I know this because I sometimes do this. I think of him, I smile, and I almost simultaneously "remember" he's dead as though I "forgot". I don't forget, I don't suppress, I don't put off or distract myself and I surely don't convince myself "I'll always remember him" as though I won't. C'mon, he's my most favorite person and my only brother. 

My brother was robbed of a lifetime of love and opportunity and happiness and life. He was disregarded and emotionally abandoned time and time again, like a misunderstood foster child who is used and dumped when convenience has worn off. His pain ran deeper than anyone could feel or even attempt to feel. Obviously. 

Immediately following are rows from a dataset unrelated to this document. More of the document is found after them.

/-! ## §3 The named records -/

/-- ON THE NAMED `13 × 13` MATRIX the canonical window-B hypothesis holds on exactly these `19`
cells (`14` by the strict column, `9` by the tie column, `4` by both).  The whole e2m1 row of
failing cells (`a·b + c = -1/2 · 3/2 + 6 = 21/4`, `h = k = 1`), the three "product finer than the
quantum" cells of `dFmaWindowA_named_iff`'s complement (e2m3 → binary8p5 / bfloat16,
binary8p5 → binary16), and `8` cells that are also window-A cells.  Implementation A tabulates
the same `19`. [this packet] -/
theorem dFmaWindowB_named_iff : ∀ X ∈ namedFormats, ∀ Y ∈ namedFormats,
    (Y.qexp ≤ X.qexp ∧ X.maxScaled * 2 ^ (X.qexp - Y.qexp).toNat ≤ Y.maxScaled ∧
      1 ≤ X.manBits ∧ 1 ≤ X.bias ∧ X.bias ≤ Y.bias ∧ X.manBits < Y.manBits ∧
      ((Y.manBits - X.manBits) / 2 + 1 ≤ X.manBits ∧
        (2 ^ X.manBits + 1) *
            2 ^ (2 * ((Y.manBits - X.manBits) / 2) + 3 - (X.manBits + X.bias) + 1) ≤ X.maxScaled ∧
        (2 ^ ((Y.manBits - X.manBits) / 2 + 1) - 1) *
            2 ^ (X.manBits + X.bias - (2 * ((Y.manBits - X.manBits) / 2) + 3)) ≤ X.maxScaled ∨
       (Y.manBits - X.manBits) % 2 = 0 ∧ (Y.manBits - X.manBits) / 2 ≤ X.manBits ∧
        (2 ^ X.manBits + 1) *
            2 ^ (Y.manBits - X.manBits + 1 - (X.manBits + X.bias) + 1) ≤ X.maxScaled ∧
        (2 ^ ((Y.manBits - X.manBits) / 2) - 1) *
            2 ^ (X.manBits + X.bias - (Y.manBits - X.manBits + 1)) ≤ X.maxScaled)) ↔
    (X, Y) ∈ [(E2M1, E3M2), (E2M1, E2M3), (E2M1, E4M3), (E2M1, E5M2), (E2M1, Binary8p3),
      (E2M1, Binary8p4), (E2M1, Binary8p3F), (E2M1, Binary8p4F), (E3M2, E4M3), (E3M2, Binary8p4),
      (E3M2, Binary8p4F), (E2M3, Binary8p5), (E2M3, BFloat16), (E4M3, BFloat16),
      (Binary8p4, BFloat16), (Binary8p5, Binary16), (Binary8p5, BFloat16), (Binary8p4F, BFloat16),
      (Binary16, Binary32)] := by
  decide +kernel

/-- THE `19` WINDOW-B CELLS FAIL BY THE LAW (and are failing cells of the matrix, `∉ dFmaPairs`):
the e2m1 row, e3m2 → e4m3 / binary8p4 / binary8p4f, e2m3 → binary8p5 / bfloat16, e4m3 /
binary8p4 / binary8p4f / binary8p5 → bfloat16, binary8p5 → binary16, binary16 → binary32 — each
an instance of one record-generic theorem rather than a searched witness. [this packet] -/
theorem dFmaWindowB_cells : ∀ p ∈ [(E2M1, E3M2), (E2M1, E2M3), (E2M1, E4M3), (E2M1, E5M2),
    (E2M1, Binary8p3), (E2M1, Binary8p4), (E2M1, Binary8p3F), (E2M1, Binary8p4F), (E3M2, E4M3),
    (E3M2, Binary8p4), (E3M2, Binary8p4F), (E2M3, Binary8p5), (E2M3, BFloat16), (E4M3, BFloat16),
    (Binary8p4, BFloat16), (Binary8p5, Binary16), (Binary8p5, BFloat16), (Binary8p4F, BFloat16),
    (Binary16, Binary32)], p ∉ dFmaPairs ∧ ¬ DFma p.1 p.2 := by
  intro p hp
  simp only [List.mem_cons, List.not_mem_nil, or_false] at hp
  rcases hp with rfl | rfl | rfl | rfl | rfl | rfl | rfl | rfl | rfl | rfl | rfl | rfl | rfl |
    rfl | rfl | rfl | rfl | rfl | rfl
  all_goals exact ⟨by decide +kernel, not_dFma_windowB_canon (by decide +kernel)⟩

/-- Through binary64: binary32 (`m_ψ = 52 ≤ 3·23`; strict column, `h = 15`, the product
`-(2^15 - 1)(2^15 + 1)·2^119` quanta²) is a window-B cell as well as a window-A cell
(`not_dFma_binary64_of_range`); bfloat16 and binary16 are not (`52 > 3m`). -/
example : ¬ DFma Binary32 Binary64 := not_dFma_windowB_canon (by decide +kernel)

/-! ## §4 Classification of the named matrix -/

/-- CLASSIFICATION.  Every failing cell `X ⊆ Y` (`embedsTest`, `∉ dFmaPairs`) of the named FMA
matrix `dFma_named_iff` has `P_X = P_Y` (`7` cells), or satisfies the hypothesis of THEOREM
N-fma-A (`not_dFma_windowA`, `22` cells) or that of THEOREM N-fma-B (`not_dFma_windowB_canon`,
`19` cells, `8` of them also window-A cells): `33` of the `40` failing embedded cells are
instances of two record-generic laws.  (Non-embedded pairs fail by `embeds_of_dFma_named`.)
[this packet] -/
theorem dFma_named_failing_laws : ∀ X ∈ namedFormats, ∀ Y ∈ namedFormats,
    embedsTest X Y = true → (X, Y) ∉ dFmaPairs →
    X.manBits = Y.manBits ∨
    (Y.qexp ≤ X.qexp ∧ X.maxScaled * 2 ^ (X.qexp - Y.qexp).toNat ≤ Y.maxScaled ∧
      2 ≤ X.manBits ∧ 1 ≤ X.bias ∧ 2 ^ (X.manBits + X.bias + 1) ≤ X.maxScaled ∧
      (X.manBits < Y.manBits ∧ 3 * 2 ^ (Y.manBits + 1) ≤ X.maxScaled ∨
        X.manBits + 2 ≤ Y.manBits ∧ 3 * 2 ^ Y.manBits ≤ X.maxScaled)) ∨
    (Y.qexp ≤ X.qexp ∧ X.maxScaled * 2 ^ (X.qexp - Y.qexp).toNat ≤ Y.maxScaled ∧
      1 ≤ X.manBits ∧ 1 ≤ X.bias ∧ X.bias ≤ Y.bias ∧ X.manBits < Y.manBits ∧
      ((Y.manBits - X.manBits) / 2 + 1 ≤ X.manBits ∧
        (2 ^ X.manBits + 1) *
            2 ^ (2 * ((Y.manBits - X.manBits) / 2) + 3 - (X.manBits + X.bias) + 1) ≤ X.maxScaled ∧
        (2 ^ ((Y.manBits - X.manBits) / 2 + 1) - 1) *
            2 ^ (X.manBits + X.bias - (2 * ((Y.manBits - X.manBits) / 2) + 3)) ≤ X.maxScaled ∨
       (Y.manBits - X.manBits) % 2 = 0 ∧ (Y.manBits - X.manBits) / 2 ≤ X.manBits ∧
        (2 ^ X.manBits + 1) *
            2 ^ (Y.manBits - X.manBits + 1 - (X.manBits + X.bias) + 1) ≤ X.maxScaled ∧
        (2 ^ ((Y.manBits - X.manBits) / 2) - 1) *
            2 ^ (X.manBits + X.bias - (Y.manBits - X.manBits + 1)) ≤ X.maxScaled)) := by
  decide +kernel

/-- The seven failing embedded cells outside both laws are exactly the equal-precision ones. -/
theorem dFma_named_failing_equal_precision : ∀ X ∈ namedFormats, ∀ Y ∈ namedFormats,
    embedsTest X Y = true → (X, Y) ∉ dFmaPairs → X.manBits = Y.manBits →
    (X, Y) ∈ [(E3M2, E5M2), (E3M2, Binary8p3), (E3M2, Binary8p3F), (E2M3, E4M3),
      (E2M3, Binary8p4), (E2M3, Binary8p4F), (E5M2, Binary8p3F)] := by
  decide +kernel

end Summit.Ventures.CertifiedArithmetic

There is no medication or guaranteed amount of time that would soften his wound as though it were artificial. His love for love ran hard and was far from being juvenile love. His love, my brother's love for anyone and everyone he loves, was unconditional and selfless, like that of the Ancient Greek. 
Love was my brother's grace and also his downfall. He attracted people that needed saving or needed to be rescued, and maybe, if he felt needed he mistook that need for love. I can't speak for him but I suppose I try to think as though I'm him so that I can make sense of his suicide and ultimately, find closure for him. 
Every situation is different but the end result is the same; no matter how much I go over his last few weeks like a movie reel- pause, rewind, play, pause-he still dies and I can't change it.